Friday, March 09, 2007
Random Movie Report #20: War In Space
WAR IN SPACE is the kind of movie you would expect to have to find on an import or even a bootleg, but no, it's a legit Region 1 DVD release with subtitles, a high quality transfer, special features, and everything. Which is good, even if I wasn't overwhelmed by the film itself; on principle, all movies deserve the "Special Edition" treatment. And WAR IN SPACE isn't really a bad movie; a colorful Japanese space opera, it delivers pretty much what it promises, with neat visuals and elaborate miniatures going boom. The problem is it doesn't provide much more than that, and manages to be almost completely generic in execution. I can't really recommend it to anyone who isn't a fan of the genre, but if you like this kind of movie, then this is the kind of movie you'd like.
Set in the near future (i.e. 1988), the film starts with Earth being attacked by aliens. Sphere-shaped Hell Fighters manage to destroy an orbiting space station, which prompts the UN Space Bureau to activate a plan for Earth's defense- a giant flying battleship named Gohten. Gohten's designer, Professor Takigawa (Ryo Ikebe), is reluctant at first, but agrees to finish the ship and lead it to attack the invaders' base on Venus. Gohten is completed right as the Hell Fighters begin blasting the, well, Hell out of Earth's major cities, but it launches just in time to drive off the invading fleet, then head to Venus, crewed by the Professor, his daughter Jun (Yuko Asano), pilots Miyoshi (Morita Kensaku) and Muroi (Masaya Oki), and random American Jimmy (David Perin), as well as countless others who are never named or given much development at all. They reach Venus, where the alien leader Commander Hell (I can't find his name in the credits, so it's anyone's guess who plays him) waits in the command ship, which resembles an ancient galleon. But with lasers.

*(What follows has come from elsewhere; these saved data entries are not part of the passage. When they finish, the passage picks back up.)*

import Mathlib.LinearAlgebra.Matrix.Rank
import Mathlib.LinearAlgebra.FiniteDimensional.Lemmas
import Literature.NumberTheory.Transcendental.AxSchanuel
import Literature.NumberTheory.Transcendental.AxSchanuelProofs
import Literature.NumberTheory.Transcendental.RosenlichtProp4Residues
import HarnessLib

/-!
# Ax's theorem (Ax 1971, Thm. 3) for fields in every universe

Trunk T-TRANSCEND (`Literature/NumberTheory/Transcendental`). The named fact
`Literature.NumberTheory.Transcendental.ax_schanuel` (`AxSchanuel.lean`; J. Ax, *On Schanuel's
conjectures*, Ann. of Math. 93 (1971), Thm. 3, finite families of derivations, with the rank term)
quantifies over fields `K : Type`, and so does its proof `ax_schanuel_holds`
(`RosenlichtProp4Residues.lean`, through `ax_schanuel_of_rosenlicht` of `AxSchanuelProofs.lean`,
whose steps 2–3 are stated for `k K : Type` because their input is the universe-`0` named fact
`Rosenlicht.Rosenlicht1976_prop4`). The transcendence input itself is proved in all universes:
`Rosenlicht.Rosenlicht1976_prop4_mp` (`k K : Type*`). This file re-runs steps 2–4 of
`AxSchanuelProofs.lean` verbatim on that polymorphic input and obtains **Ax's Theorem 3 for fields
`K : Type u` in any universe** (`Ax1971.add_rank_le_trdeg`), which is what the discharge of Kirby's
weak Schanuel property `Kirby2010_weakSchanuel K` for `K : Type*` (`EclWeakSchanuelProofs.lean`)
consumes. No statement of an existing declaration is touched; the proofs are those of
`linearIndependent_dlog_sub_D`, `ax_schanuel_of_field`, `ax_schanuel_of_rosenlicht` with the single
line invoking `h4 : Rosenlicht1976_prop4` replaced by `Rosenlicht.Rosenlicht1976_prop4_iff`.

## Contents (all proved)

* `Ax1971.linearIndependent_dlog_sub` — the forms `zᵢ⁻¹ dzᵢ - dyᵢ ∈ Ω[K⁄k]` are `K`-linearly
  independent (Rosenlicht 1976, proof of Thm. 1 and its Corollary; heart of Ax 1971 Thm. 3),
  `k : Type u`, `K : Type v`.
* `Ax1971.add_rank_le_trdeg_of_field` — `n + rank (Dⱼ yᵢ) ≤ trdeg_k k[ȳ, z̄]` over a base field of
  constants (rank–nullity in `Ω[K⁄k]`).
* `Ax1971.add_rank_le_trdeg` — **Ax 1971, Thm. 3** over the constants `C = ⋂ ker Dⱼ` of a finite
  family of derivations of a field `K : Type u` of characteristic zero: the statement of
  `ax_schanuel` with `K` in an arbitrary universe.
* The universe-`0` instance of `Ax1971.add_rank_le_trdeg` is the named fact `ax_schanuel`
  (already `ax_schanuel_holds`; not restated here).

## References

* J. Ax, *On Schanuel's conjectures*, Ann. of Math. 93 (1971), 252–268, Thm. 3.
* M. Rosenlicht, *On Liouville's theory of elementary functions*, Pacific J. Math. 65 (1976),
  485–492, Props. 2–6, Thm. 1 and its Corollary.
* J. Kirby, *Exponential algebraicity in exponential fields*, Bull. Lond. Math. Soc. 42 (2010),
  879–890, Thm. 5.1 (Ax's theorem as used there).
-/

noncomputable section

open KaehlerDifferential

universe u v

namespace Literature.NumberTheory.Transcendental.Ax1971

/-! ### Step 2 in all universes: the forms `dzᵢ/zᵢ - dyᵢ` are `K`-linearly independent -/

section Field

variable {k : Type u} {K : Type v} [Field k] [CharZero k] [Field K] [CharZero K] [Algebra k K]
  {m n : ℕ}

/-- **Independence of the logarithmic forms**, fields in any universes (Rosenlicht 1976, proof of
Thm. 1 and of its Corollary, with Prop. 4 as input; the heart of Ax 1971, Thm. 3). Let `k ⊆ K` be
fields of characteristic zero and `D₁, …, D_m` `k`-derivations of `K` whose common constants are
exactly `k`; let `zᵢ ≠ 0`, `Dⱼ zᵢ = zᵢ Dⱼ yᵢ`, and suppose no non-trivial integer combination
`Σ qᵢ yᵢ` is a constant. Then the forms `zᵢ⁻¹ dzᵢ - dyᵢ ∈ Ω[K⁄k]` are linearly independent over `K`.
This is `Transcendental.linearIndependent_dlog_sub_D` (fields in `Type`, input the named fact
`Rosenlicht1976_prop4`) with the input replaced by the proved, universe-polymorphic
`Rosenlicht.Rosenlicht1976_prop4_iff`; the proof is otherwise verbatim.
[cite: Rosenlicht1976, Thm. 1 and Corollary (proof)] -/
theorem linearIndependent_dlog_sub (D : Fin m → Derivation k K K)
    (hC : ∀ x : K, (∀ j, D j x = 0) → x ∈ Set.range (algebraMap k K))
    (y z : Fin n → K) (hz : ∀ i, z i ≠ 0) (hexp : ∀ j i, D j (z i) = z i * D j (y i))
    (hind : ∀ q : Fin n → ℤ, (∀ j, D j (∑ i, (q i : K) * y i) = 0) → q = 0) :
    LinearIndependent K fun i => (z i)⁻¹ • KaehlerDifferential.D k K (z i) -
      KaehlerDifferential.D k K (y i) := by
  classical
  by_contra hdep
  obtain ⟨b, ⟨i₀, hi₀⟩, hbC, hrel⟩ := Rosenlicht.exists_const_relation_lieDeriv D _
    (fun j i => Rosenlicht.lieDeriv_dlog_sub_eq_zero (D j) (hz i) (hexp j i)) hdep
  -- the coefficients come from `k`
  choose b' hb' using fun i => hC (b i) (fun j => hbC j i)
  have hb'₀ : b' i₀ = 1 := (algebraMap k K).injective (by rw [hb', hi₀, map_one])
  -- a `ℚ`-basis of their span, and integer coordinates after clearing denominators
  obtain ⟨κ, a, ha, hspan, hli⟩ := exists_linearIndependent' ℚ b'
  haveI : Fintype κ := Fintype.ofInjective a ha
  set c : κ → k := b' ∘ a with hc
  have hmem : ∀ i, b' i ∈ Submodule.span ℚ (Set.range c) := fun i => by
    rw [hc, hspan]; exact Submodule.subset_span ⟨i, rfl⟩
  obtain ⟨N, hN, hNmem⟩ := exists_common_nsmul_mem_span_int c b' hmem
  choose μ hμ using fun i => (Submodule.mem_span_range_iff_exists_fun ℤ).mp (hNmem i)
  -- `hμ i : ∑ l, μ i l • c l = (N : ℤ) • b' i`
  have hNb : ∀ i, (N : K) * b i = ∑ l, (μ i l : K) * algebraMap k K (c l) := fun i => by
    have := congrArg (algebraMap k K) (hμ i)
    rw [map_sum, map_zsmul, hb', zsmul_eq_mul, Int.cast_natCast] at this
    rw [← this]
    exact Finset.sum_congr rfl fun l _ => by rw [map_zsmul, zsmul_eq_mul]
  -- the power products `w_l = Π zᵢ ^ μ_{il}`
  obtain ⟨w, hw⟩ : ∃ w : κ → K, ∀ l, w l = ∏ i, z i ^ μ i l := ⟨_, fun _ => rfl⟩
  have hw0 : ∀ l, w l ≠ 0 := fun l => by
    rw [hw]; exact Finset.prod_ne_zero_iff.mpr fun i _ => zpow_ne_zero _ (hz i)
  have hdlog : ∀ l, (w l)⁻¹ • KaehlerDifferential.D k K (w l) =
      ∑ i, (μ i l : K) • ((z i)⁻¹ • KaehlerDifferential.D k K (z i)) := fun l => by
    have := Rosenlicht.dlog_prod_zpow (R := k) Finset.univ z (fun i _ => hz i) (fun i => μ i l)
    simp only [Rosenlicht.dlog_def] at this
    rw [hw, this]
    exact Finset.sum_congr rfl fun i _ => by rw [Int.cast_smul_eq_zsmul]
  -- the relation, rewritten: `Σ_l c_l dw_l/w_l + dv = 0` with `v = -Σ N bᵢ yᵢ`
  set v : K := -∑ i, (N : K) * b i * y i with hv
  have hdv : KaehlerDifferential.D k K v =
      -∑ i, ((N : K) * b i) • KaehlerDifferential.D k K (y i) := by
    rw [hv, map_neg, map_sum]
    congr 1
    refine Finset.sum_congr rfl fun i _ => ?_
    have hconst : KaehlerDifferential.D k K ((N : K) * b i) = 0 := by
      rw [← hb', ← map_natCast (algebraMap k K), ← map_mul, Derivation.map_algebraMap]
    rw [Derivation.leibniz, hconst, smul_zero, add_zero]
  have hsum : (∑ l, algebraMap k K (c l) • (w l)⁻¹ • KaehlerDifferential.D k K (w l)) =
      ∑ i, ((N : K) * b i) • ((z i)⁻¹ • KaehlerDifferential.D k K (z i)) := by
    calc (∑ l, algebraMap k K (c l) • (w l)⁻¹ • KaehlerDifferential.D k K (w l))
        = ∑ l, ∑ i, (algebraMap k K (c l) * (μ i l : K)) •
            ((z i)⁻¹ • KaehlerDifferential.D k K (z i)) := by
          refine Finset.sum_congr rfl fun l _ => ?_
          rw [hdlog, Finset.smul_sum]
          exact Finset.sum_congr rfl fun i _ => smul_smul _ _ _
      _ = ∑ i, ∑ l, (algebraMap k K (c l) * (μ i l : K)) •
            ((z i)⁻¹ • KaehlerDifferential.D k K (z i)) := Finset.sum_comm
      _ = ∑ i, ((N : K) * b i) • ((z i)⁻¹ • KaehlerDifferential.D k K (z i)) := by
          refine Finset.sum_congr rfl fun i _ => ?_
          rw [← Finset.sum_smul, hNb, Finset.sum_congr rfl fun l _ =>
            mul_comm (algebraMap k K (c l)) ((μ i l : ℤ) : K)]
  have hrel' : (∑ l, algebraMap k K (c l) • (w l)⁻¹ • KaehlerDifferential.D k K (w l)) +
      KaehlerDifferential.D k K v = 0 := by
    rw [hsum, hdv, ← sub_eq_add_neg, ← Finset.sum_sub_distrib]
    have : ∑ i, (((N : K) * b i) • ((z i)⁻¹ • KaehlerDifferential.D k K (z i)) -
        ((N : K) * b i) • KaehlerDifferential.D k K (y i)) =
        (N : K) • ∑ i, b i • ((z i)⁻¹ • KaehlerDifferential.D k K (z i) -
          KaehlerDifferential.D k K (y i)) := by
      rw [Finset.smul_sum]
      exact Finset.sum_congr rfl fun i _ => by simp only [smul_sub, smul_smul, mul_assoc]
    rw [this, hrel, smul_zero]
  -- Rosenlicht's Prop. 4 (proved, any universes; after reindexing by `Fin`): the `w_l` are
  -- algebraic over `k`
  have halg : ∀ l, IsAlgebraic k (w l) := by
    set e := Fintype.equivFin κ
    have hli' : LinearIndependent ℚ (c ∘ e.symm) := hli.comp _ e.symm.injective
    have key := Rosenlicht.Rosenlicht1976_prop4_iff (c ∘ e.symm) hli' (w ∘ e.symm)
      (fun i => hw0 _) v
    have lhs : (∑ i, algebraMap k K ((c ∘ e.symm) i) • ((w ∘ e.symm) i)⁻¹ •
        KaehlerDifferential.D k K ((w ∘ e.symm) i)) =
        ∑ l, algebraMap k K (c l) • (w l)⁻¹ • KaehlerDifferential.D k K (w l) :=
      e.symm.sum_comp (fun l => algebraMap k K (c l) • (w l)⁻¹ • KaehlerDifferential.D k K (w l))
    have := (key.mp (by rw [lhs]; exact hrel')).1
    intro l
    simpa using this (e l)
  -- hence the `Dⱼ` kill the `w_l`: the integer combinations `Σᵢ μ_{il} yᵢ` are constants
  have hμ0 : ∀ l, (fun i => μ i l) = 0 := by
    intro l
    apply hind
    intro j
    have h1 : D j (w l) = 0 := Rosenlicht.derivation_eq_zero_of_isAlgebraic (D j) (halg l)
    have h2 := inv_mul_derivation_prod_zpow (D j) Finset.univ z (fun i _ => hz i) (fun i => μ i l)
    rw [← hw, h1, mul_zero] at h2
    have h3 : ∀ i, D j ((μ i l : K) * y i) = (μ i l : K) * ((z i)⁻¹ * D j (z i)) := fun i => by
      rw [Derivation.leibniz, Derivation.map_intCast, smul_zero, add_zero, smul_eq_mul, hexp j i,
        ← mul_assoc (z i)⁻¹, inv_mul_cancel₀ (hz i), one_mul]
    rw [map_sum, Finset.sum_congr rfl fun i _ => h3 i, ← h2]
  -- contradiction at `i₀`
  have h0 : ∑ l, μ i₀ l • c l = 0 :=
    Finset.sum_eq_zero fun l _ => by rw [show μ i₀ l = 0 from congrFun (hμ0 l) i₀, zero_smul]
  have := hμ i₀
  rw [h0, hb'₀, zsmul_one, Int.cast_natCast] at this
  exact hN (Nat.cast_eq_zero.mp this.symm)

/-! ### Step 3 in all universes: rank–nullity -/

/-- **Ax's theorem over a base field of constants**, fields in any universes (Ax 1971, Thm. 3, in
the form of Kirby 2010, Thm. 5.1): for `k`-derivations `D₁, …, D_m` of `K` with common constants
exactly `k`, `zᵢ ≠ 0`, `Dⱼ zᵢ = zᵢ Dⱼ yᵢ`, and `ȳ` `ℚ`-linearly independent modulo the constants,
`n + rank (Dⱼ yᵢ)ᵢⱼ ≤ trdeg_k k[ȳ, z̄]`. Proof as in `Transcendental.ax_schanuel_of_field` (whose
fields live in `Type`): with `V = span_K {dyᵢ, dzᵢ} ⊆ Ω[K⁄k]` and `Φ = (Dⱼ*)ⱼ : V → Kᵐ`, the
independent forms `zᵢ⁻¹dzᵢ - dyᵢ` lie in `ker Φ` and the rows `(Dⱼ yᵢ)ⱼ = Φ(dyᵢ)` in `im Φ`, so
`n + rank ≤ dim V ≤ trdeg` (`Rosenlicht.finrank_span_le_trdeg_adjoin`). [cite: Ax1971, Thm. 3] -/
theorem add_rank_le_trdeg_of_field (D : Fin m → Derivation k K K)
    (hC : ∀ x : K, (∀ j, D j x = 0) → x ∈ Set.range (algebraMap k K))
    (y z : Fin n → K) (hz : ∀ i, z i ≠ 0) (hexp : ∀ j i, D j (z i) = z i * D j (y i))
    (hind : ∀ q : Fin n → ℤ, (∀ j, D j (∑ i, (q i : K) * y i) = 0) → q = 0) :
    ((n + (Matrix.of fun i j => D j (y i)).rank : ℕ) : Cardinal) ≤
      Algebra.trdeg k (Algebra.adjoin k (Set.range y ∪ Set.range z)) := by
  classical
  have hS : (Set.range y ∪ Set.range z).Finite := (Set.finite_range y).union (Set.finite_range z)
  set V : Submodule K (Ω[K⁄k]) :=
    Submodule.span K (KaehlerDifferential.D k K '' (Set.range y ∪ Set.range z)) with hV
  have hyV : ∀ i, KaehlerDifferential.D k K (y i) ∈ V := fun i =>
    Submodule.subset_span ⟨y i, Or.inl ⟨i, rfl⟩, rfl⟩
  have hzV : ∀ i, KaehlerDifferential.D k K (z i) ∈ V := fun i =>
    Submodule.subset_span ⟨z i, Or.inr ⟨i, rfl⟩, rfl⟩
  haveI : FiniteDimensional K V := FiniteDimensional.span_of_finite K (hS.image _)
  -- the forms `θᵢ` and the map `Φ`
  set θ : Fin n → Ω[K⁄k] := fun i => (z i)⁻¹ • KaehlerDifferential.D k K (z i) -
    KaehlerDifferential.D k K (y i) with hθdef
  have hθV : ∀ i, θ i ∈ V := fun i => V.sub_mem (V.smul_mem _ (hzV i)) (hyV i)
  have hθ : LinearIndependent K θ := linearIndependent_dlog_sub D hC y z hz hexp hind
  set Φ : Ω[K⁄k] →ₗ[K] (Fin m → K) := LinearMap.pi fun j => (D j).liftKaehlerDifferential
    with hΦdef
  have hΦD : ∀ x : K, Φ (KaehlerDifferential.D k K x) = fun j => D j x := fun x => by
    ext j
    simp [hΦdef, Derivation.liftKaehlerDifferential_comp_D]
  have hΦθ : ∀ i, Φ (θ i) = 0 := fun i => by
    ext j
    rw [hθdef, map_sub, map_smul, hΦD, hΦD]
    simp only [Pi.sub_apply, Pi.smul_apply, smul_eq_mul, Pi.zero_apply, hexp j i]
    rw [← mul_assoc, inv_mul_cancel₀ (hz i), one_mul, sub_self]
  set f : V →ₗ[K] (Fin m → K) := Φ.comp V.subtype with hf
  have hrn := LinearMap.finrank_range_add_finrank_ker f
  -- `n ≤ dim ker`
  have h1 : n ≤ Module.finrank K (LinearMap.ker f) := by
    set θ' : Fin n → V := fun i => ⟨θ i, hθV i⟩ with hθ'
    have hθ'ind : LinearIndependent K θ' := LinearIndependent.of_comp V.subtype (by exact hθ)
    have hle : Submodule.span K (Set.range θ') ≤ LinearMap.ker f := by
      rw [Submodule.span_le]
      rintro _ ⟨i, rfl⟩
      simp only [SetLike.mem_coe, LinearMap.mem_ker, hf, LinearMap.comp_apply,
        Submodule.subtype_apply, hθ']
      exact hΦθ i
    calc n = Fintype.card (Fin n) := (Fintype.card_fin n).symm
      _ = Module.finrank K (Submodule.span K (Set.range θ')) := (finrank_span_eq_card hθ'ind).symm
      _ ≤ Module.finrank K (LinearMap.ker f) := Submodule.finrank_mono hle
  -- `rank ≤ dim im`
  have h2 : (Matrix.of fun i j => D j (y i)).rank ≤ Module.finrank K (LinearMap.range f) := by
    rw [Matrix.rank_eq_finrank_span_row]
    apply Submodule.finrank_mono
    rw [Submodule.span_le]
    rintro _ ⟨i, rfl⟩
    refine ⟨⟨KaehlerDifferential.D k K (y i), hyV i⟩, ?_⟩
    rw [hf, LinearMap.comp_apply, Submodule.subtype_apply, hΦD]
    rfl
  -- `dim V ≤ trdeg`
  have h3 := Rosenlicht.finrank_span_le_trdeg_adjoin (KaehlerDifferential.D k K)
    (Set.range y ∪ Set.range z) hS
  calc ((n + (Matrix.of fun i j => D j (y i)).rank : ℕ) : Cardinal)
      ≤ (Module.finrank K V : Cardinal) := by exact_mod_cast (by omega)
    _ ≤ _ := h3

end Field

/-! ### Step 4 in all universes: Ax's Theorem 3 over the constants of the family -/

/-- **Ax 1971, Theorem 3, for fields in any universe** (finite families of derivations, with the
rank term; the statement of the named fact `Transcendental.ax_schanuel` with `K : Type u` in place
of `K : Type`). For a field `K` of characteristic `0` with derivations `D₁, …, D_m`, constants
`C = ⋂ ker Dⱼ`, and `y, z : Fin n → K` with `zᵢ ≠ 0`, `Dⱼ zᵢ = zᵢ Dⱼ yᵢ` for all `i, j`, and
`y₁, …, yₙ` `ℚ`-linearly independent modulo `C`:
`n + rank (Dⱼ yᵢ)ᵢⱼ ≤ trdeg_C C[y, z]`. Proof as in `Transcendental.ax_schanuel_of_rosenlicht`:
give `C` its field structure, view the `Dⱼ` as `C`-derivations (`toConstDerivation`) and apply
`add_rank_le_trdeg_of_field`. [cite: Ax1971, Thm. 3] -/
theorem add_rank_le_trdeg {K : Type u} [Field K] [CharZero K] {m n : ℕ}
    (D : Fin m → Derivation ℤ K K) (y z : Fin n → K) (hz : ∀ i, z i ≠ 0)
    (hexp : ∀ j i, D j (z i) = z i * D j (y i)) (hind : IsQLinearIndependentMod D y) :
    ((n + (Matrix.of fun i j => D j (y i)).rank : ℕ) : Cardinal) ≤
      Algebra.trdeg (constantSubring D)
        (Algebra.adjoin (constantSubring D) (Set.range y ∪ Set.range z)) := by
  classical
  letI : Field (constantSubring D) := (isField_constantSubring D).toField
  haveI : CharZero (constantSubring D) := (algebraMap (constantSubring D) K).charZero
  have hC : ∀ x : K, (∀ j, toConstDerivation D j x = 0) →
      x ∈ Set.range (algebraMap (constantSubring D) K) :=
    fun x hx => ⟨⟨x, fun j => hx j⟩, rfl⟩
  have hind' : ∀ q : Fin n → ℤ, (∀ j, toConstDerivation D j (∑ i, (q i : K) * y i) = 0) → q = 0 :=
    fun q hq => hind q fun j => hq j
  exact add_rank_le_trdeg_of_field (toConstDerivation D) hC y z hz (fun j i => hexp j i) hind'

end Literature.NumberTheory.Transcendental.Ax1971

end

Conceived as a sort of submarine movie in space, this 1977 production was Toho's last big special effects extravaganza for many years- the Japanese film industry in general was in a bad financial spot, and the Godzilla series had sputtered to a halt two years earlier. (Both director Jun Fukuda and effects supervisor Teruyoshi Nakano had worked on those movies before, under producer Tomoyuki Tanaka.) Some of the destruction footage in this film is lifted from earlier Toho spectaculars (a common practice for the studio in the seventies), though it's well concealed. A few important events have been shoved off screen, but overall the effects work is quite impressive. There's a lot of dogfighting action which is both shot and edited well, and though this film came out on the heels of another prominent picture about wars in space, amongst the stars if you will, and despite being fairly old-fashioned by comparison, it manages quite a few thrills. The film's visuals are also lush and hugely science fiction-y, blending styles from FLASH GORDON retro to 2001 not-as-retro. Much of the action takes place on the planet Venus, moodily rendered as a field of craggy rocks and caves with volcanoes and dust storms in the distance.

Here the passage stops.